Download a webpage into a file:

$ curl http://www.example.com > somefile.txt

Healthcare practitioner payments

via ProPublica’s Dollars for Docs

Download this zip file containing PDFs of drug companies payments:

http://data.danwin.com/pharma-hcps.zip

$ curl http://data.danwin.com/pharma-hcps.zip > ph.zip

Unzip it with the unzip command:

$ unzip ph.zip

It will create a new directory named pharma-hcps. We want to navigate to the sub-directory, pharma-hcps/txts (the pdfs directory contains the original files, which were converted using the Poppler command-line tool).

$ cd pharma-hcps/txts

Then use ack to look for patterns:

$ ack 'BOSTON' eli-lilly-2009.txt

$ ack 'BOSTON' *.txt

$ ack '\d{3},\d{3}' eli-lilly-2009.txt

Do one thing and do it well

The Unix Philosophy:

This is the Unix philosophy: Write programs that do one thing and do it well.
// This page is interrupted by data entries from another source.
/-- **The separated data of a mode from a zero of the matching function.** Let `Im w ≥ 0`, let `ν`
be a zero of the spheroidal shooting function at `κ = a²(w² − μ²)`, and suppose the matching
function vanishes at the admissible parameter `p = (w, ν + m₀(m₀+1), μ²)` (`m₀ = |m|`, `m ≠ 0`).
Then all the separated data of `ShlapentokhRothman2014_separatedMode` at `(μ, w)` exist: angular
eigenfunction and its smooth spherical extension, a radial solution of (2.2) of the horizon form
`e^{−i(ωt̄ − mφ̄)} f` with `f` smooth across `r₊`, non-trivial, exponentially decaying with its
derivative. [cite: ShlapentokhRothman2014KleinGordon, Thm. 1.2 and §2] -/
theorem separated_data_of_zero (h : Kerr.IsSubextremal M a) (hm : m ≠ 0) {R g R₁ : ℝ} (hR : 0 ≤ R) (hg : 0 < g)
    (hM : IsMatchRadius M a m R g R₁) {w : ℂ} (hw : 0 ≤ w.im) {μ : ℝ} {ν : ℂ}
    (hν : sphmShoot m.natAbs (ν, kapOf a w μ) = 0)
    (hadm : IsAdm R g (w, ν + (m.natAbs : ℂ) * ((m.natAbs : ℂ) + 1), ((μ ^ 2 : ℝ) : ℂ)))
    (hA : matchA M a m h (hM.le h hR hg) hg (w, ν + (m.natAbs : ℂ) * ((m.natAbs : ℂ) + 1), ((μ ^ 2 : ℝ) : ℂ)) = 0) :
    ∃ (Λ : ℂ) (S : ℝ → ℂ) (Y : E3 → ℂ),
      IsAngularSolution a w μ m Λ S ∧ IsSphericalExtension m S Y ∧ (∃ θ ∈ Ioo 0 Real.pi, S θ ≠ 0) ∧
      ∃ Rf f : ℝ → ℂ, IsRadialSolution M a w m Λ μ Rf ∧
        (∃ η > (0 : ℝ), ContDiffOn ℝ ∞ f (Ioi (Kerr.rPlus M a - η))) ∧
        (∀ r ∈ Ioi (Kerr.rPlus M a),
          Rf r = Complex.exp (-(Complex.I * (w * ((Kerr.starTime M a r : ℝ) : ℂ) -
            (m : ℂ) * ((Kerr.starAngle M a r : ℝ) : ℂ)))) * f r) ∧
        (∃ r ∈ Ioi (Kerr.rPlus M a), Rf r ≠ 0) ∧
        ∃ C κ : ℝ, 0 < κ ∧ ∀ r : ℝ, Kerr.rPlus M a + 1 ≤ r →
          ‖Rf r‖ ≤ C * Real.exp (-(κ * r)) ∧ ‖deriv Rf r‖ ≤ C * Real.exp (-(κ * r)) := by
  set Λ : ℂ := ν + (m.natAbs : ℂ) * ((m.natAbs : ℂ) + 1) with hΛ
  set p : ℂ × ℂ × ℂ := (w, Λ, ((μ ^ 2 : ℝ) : ℂ)) with hp
  have hν' : sphmDer m.natAbs ν (((a ^ 2 : ℝ) : ℂ) * (w ^ 2 - ((μ ^ 2 : ℝ) : ℂ))) 1 = 0 := hν
  obtain ⟨S, Y, hS, hY, hSne⟩ := angularData_of_shooting_zero a w μ hm hν'
  have hpg : p ∈ horGood M a := mem_horGood_of_im_nonneg h hw
  set R' := radR p with hR'
  have hR'0 : 0 ≤ R' := radR_nonneg p
  have hpR' : p ∈ horBoxClosed R' := mem_horBoxClosed_radR p
  have hρ := horRho_pos h hR'0
  refine ⟨Λ, S, Y, hS, hY, hSne, mdR M a m p, mdF M a m (horRho M a R') p, isRadialSolution_mdR h w Λ μ,
    ⟨horRho M a R' / 4, by positivity, contDiffOn_mdF h hR'0 hpg hpR'⟩,
    fun r hr ↦ mdR_eq_phase_mul_mdF h hR'0 hpg hpR' hr, exists_mdR_ne_zero h hpg, ?_⟩
  obtain ⟨C, hC⟩ := decay_of_matchA_eq_zero h hR hg hM hadm hA
  have hγ : 0 < gam1 g := by unfold gam1; have := Real.sqrt_pos.2 hg; positivity
  obtain ⟨C', hC'⟩ := decay_mdR (m := m) h p hγ hC
  exact ⟨C', gam1 g, hγ, hC'⟩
Write programs to work together. Write programs to handle text streams, because that is a universal interface.

Brian Kernighan explains how to “glue” together Unix programs (via AT&T archives):

grep

One of the most well-known Unix utilities, grep is as much a verb as it is a noun, e.g. “grep those files”.

While you can use grep to look for literal word patterns, like your typical Find command in a word-processor.

An excerpt of its man description in 6th edition of Unix:

NAME
 grep — search a file for a pattern

DESCRIPTION
 Grep searches the input files (standard input default) for
 lines matching the regular expression. Normally, each line
 found is copied to the standard output. If the -v flag is
 used, all lines but those matching are printed. If the -c
 flag is used, only a count of matching lines is printed.

grep-likes: ack and ag

Note that for this class, we’ll be using either of these grep-likes:

  • ack - this is installed on the McClatchy Hall iMacs and will be installed on the Amazon cloud servers.
  • ag - this is installed on the Stanford Farmshare machines, i.e. cardinal.stanford.edu.

You can try installing them on your own, but the main reason we use them is because the version of grep installed on OSX is not as fully-featured as we need. Mainly, the difference is that ack and ag support the full range of regular expressions we want (commonly referred to as Perl-compatible regular expressions)

Otherwise, the tools share common flags, such as -o for print matching output and -v for print non-matching lines.